import Literature.NumberTheory.ComplexMultiplication.KottwitzSignatureReflexField
import Mathlib.FieldTheory.PrimitiveElement
import HarnessLib

/-!
# The reflex field of a signature is generated by the determinants: `E_r = ℚ(det(a ∣ V₁) ∣ a ∈ F)`
# `= ℚ(∏_φ φ(a)^{r_φ} ∣ a ∈ F)` = the field generated by the coefficients of the polynomials `det(X − a ∣ V₁)`,
# = the field generated by the values of Kottwitz's `f(X₁, …, X_t) = det(X₁α₁ + ⋯ + X_tα_t ; V₁)` at rational points

Layer `Literature/NumberTheory/ComplexMultiplication`, namespace `Literature.NumberTheory.ComplexMultiplication` (lane
`lit-hodgefound`, Track 2 foundations, Layer A3; seat `lit-hodgefound-p11`, generation 30, row g30-#3).  Sequel of
`KottwitzSignatureReflexField` (g28-#4: `E_r = ℚ(∑_φ r_φ φ(a) ∣ a ∈ F)` WRITTEN OUT as
`IntermediateField.adjoin ℚ (Set.range fun a : F => ∑ φ : F →+* ℂ, (r φ : ℂ) * φ a)`, `Aut(ℂ/E_r) = Stab(r)`, and §3
«these coefficients lie in `E`»: `coeff_prod_X_sub_C_pow_mem_adjoin_sum`, `prod_apply_pow_mem_adjoin_sum`).  THEOREMS ONLY
(D-0026): no definition, no named fact, no instance.  This file proves the CONVERSE inclusions.

THE PRINT.  R. E. Kottwitz, *Points on some Shimura varieties over finite fields*, J. Amer. Math. Soc. 5 (1992)
[Kottwitz1992] §5 pp. 389–390 (held text `paper:doi-10-2307-2152772` p0017 L43–L50, p0018 L17–L26), verbatim: «Let
`E ⊂ ℂ` be the field of definition of the isomorphism class of the complex representation `V₁` of `B`; the number field
`E` is called the reflex field.  Choose a basis `α₁, …, α_t` […] and let `X₁, …, X_t` be indeterminates.  Then
`f(X₁, …, X_t) := det(X₁α₁ + ⋯ + X_tα_t ; V₁)` is a homogeneous polynomial of degree `dim_ℂ(V₁)` in `X₁, …, X_t` with
coefficients in `ℂ`; since the isomorphism class of `V₁` is defined over `E`, these coefficients lie in `E`.» and «Let
`E` be a finite-dimensional semisimple algebra over a field `k`, and let `α₁, …, α_t` be a `k`-basis for `E`.  For any
finite-dimensional `E`-module `V` define a polynomial `det_V ∈ k[X₁, …, X_t]` by
`det_V = det(X₁α₁ + ⋯ + X_tα_t ; V ⊗_k k[X₁, …, X_t])`.  Then `V` is isomorphic to `W` if and only if `det_V = det_W`.
[…] The proof is easy: replacing `E` by its center and `k` by its algebraic closure, it is enough to prove the statement
for `E = k × ⋯ × k`, in which case it is obvious.»  THE TWO SENTENCES TOGETHER say that `E` is ALSO the field of
definition of `det_{V₁}` — `τ ∈ Aut(ℂ)` fixes the class of `V₁` iff it fixes `det_{V₁}` —, i.e. that `E` is GENERATED by
the coefficients of `f`, equivalently (Zariski density of `ℚ^t`, or: `f(x) = det(∑ xᵢαᵢ ∣ V₁)` runs through
`det(a ∣ V₁)`, `a ∈ F`) by its values at rational points; for `B = F` a number field, `V₁ = ⊕_φ φ^{r_φ}` and
`det(a ∣ V₁) = ∏_φ φ(a)^{r_φ}`, `det(X − a ∣ V₁) = ∏_φ (X − φ(a))^{r_φ}`.  The «obvious» case `E = k × ⋯ × k` is the
MULTIPLICATIVE INDEPENDENCE OF THE EMBEDDINGS WITH MULTIPLICITIES (`∏_φ φ(a)^{r_φ} = ∏_φ φ(a)^{s_φ}` for all `a` forces
`r = s`): at a primitive element `α` of `F/ℚ` and `a = t − α`, `t ∈ ℚ`, the two sides are the values at `t` of the
polynomials `∏_φ (X − φ(α))^{r_φ}`, `∏_φ (X − φ(α))^{s_φ}`, which therefore coincide, and the `φ(α)` are pairwise
distinct (the tree's `TypeNorm.finset_eq_of_prod_apply_eq` is the case `r, s ∈ {0, 1}`; g27-#1's
`eq_card_fibre_of_charpoly_lieAction_eq_prod_pow` the pair-level version).  G. Shimura [Shimura1998] §8.3 Prop. 29
(`β = ∏_j α^{ψ_j}`, the type norm — the case `r = 𝟙_Φ`: `det(a ∣ V₁) = N_Φ(a)`), Prop. 28 (`K* = ℚ(∑ᵢ ξ^{φᵢ})`).
S. Lang [Lang2002] VIII §1 (the Galois correspondence inside `ℂ`, the tree's `Complex.mem_subfield_of_forall_ringEquiv`
through g28-#4's `adjoin_sum_le_iff_forall`).

WHAT IS PROVED (`F` a number field, `r : (F →+* ℂ) → ℕ` any signature; `E_r` as displayed above).
§1 `apply_prod_apply_pow` (`τ(∏_φ φ(a)^{r_φ}) = ∏_ψ ψ(a)^{r_{τ⁻¹ψ}}`), **`eq_of_forall_prod_apply_pow_eq`** (multiplicative
   independence with multiplicities: `(∀ a, ∏_φ φ(a)^{r_φ} = ∏_φ φ(a)^{s_φ}) → r = s`),
   **`forall_apply_prod_pow_eq_iff`** (`τ` fixes every `det(a ∣ V₁)` iff `r ∘ τ = r` — the multiplicative twin of g28-#4's
   `forall_apply_sum_eq_iff_forall_apply_smul_eq`).
§2 **`adjoin_prod_pow_eq_adjoin_sum`** — `ℚ(∏_φ φ(a)^{r_φ} ∣ a ∈ F) = E_r`: THE REFLEX FIELD IS GENERATED BY THE DETERMINANTS;
   `forall_mem_adjoin_prod_pow_iff` (`Aut(ℂ/ℚ(det)) = Stab(r)`), `mem_adjoin_prod_pow_iff_forall`.
§3 **`adjoin_coeff_prod_X_sub_C_pow_eq_adjoin_sum`** — `E_r` is generated by the coefficients of the polynomials
   `det(X − a ∣ V₁) = ∏_φ (X − φ(a))^{r_φ}`, `a ∈ F` (the converse of «these coefficients lie in `E`»; the constant
   coefficients are `± det(a ∣ V₁)`).
§4 **`adjoin_prod_pow_repr_eq_adjoin_sum`** — for a `ℚ`-basis `α` of `F`: `E_r = ℚ(f(x) ∣ x ∈ ℚ^t)`, the values
   `f(x) = det(∑ xᵢαᵢ ∣ V₁) = ∏_φ (∑ᵢ xᵢ φ(αᵢ))^{r_φ}` of Kottwitz's `f` at rational points.
§5 `r = 𝟙_Φ`: `prod_pow_ite_eq_prod_toFinset` (`∏_φ φ(a)^{𝟙_Φ(φ)} = ∏_{φ ∈ Φ} φ(a) = N_Φ(a)`) and
   **`traceField_eq_adjoin_prod`** — `K* = ℚ(tr_Φ(K)) = ℚ(N_Φ(a) ∣ a ∈ K)`: THE REFLEX FIELD OF A CM TYPE IS GENERATED BY
   THE TYPE NORMS (Prop. 28 with Prop. 29's `β`).

## References

* [Kottwitz1992] R. E. Kottwitz, *Points on some Shimura varieties over finite fields*, J. Amer. Math. Soc. 5 (1992)
  373–444, §5 pp. 389–390.
* [Shimura1998] G. Shimura, *Abelian Varieties with Complex Multiplication and Modular Functions* (1998), §8.3
  Prop. 28, Prop. 29.
* [Lang2002] S. Lang, *Algebra*, 3rd ed. (2002), V §4 Thm. 4.6 (primitive element), VIII §1.
* [MilneFT2022] J. S. Milne, *Fields and Galois Theory* (2022), Thm. 5.1 (primitive element), Prop. 2.7.

## Provenance

Lane `lit-hodgefound` (HOME `run/shared/lean/pub/lit-hodgefound/`), prover seat `lit-hodgefound-p11` (gen 30),
self-proposed row g30-#3 (lane INBOX claim 2026-08-28), sequel of g28-#4 and g29-#2.
-/

set_option autoImplicit false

WORK INSTRUCTION
Everything from the first line of the records above to the line containing "field generated by the coefficients", inclusive, should be repeated exactly; leave out the rest.

YOUR RESPONSE
import Literature.NumberTheory.ComplexMultiplication.KottwitzSignatureReflexField
import Mathlib.FieldTheory.PrimitiveElement
import HarnessLib

/-!
# The reflex field of a signature is generated by the determinants: `E_r = ℚ(det(a ∣ V₁) ∣ a ∈ F)`
# `= ℚ(∏_φ φ(a)^{r_φ} ∣ a ∈ F)` = the field generated by the coefficients of the polynomials `det(X − a ∣ V₁)`,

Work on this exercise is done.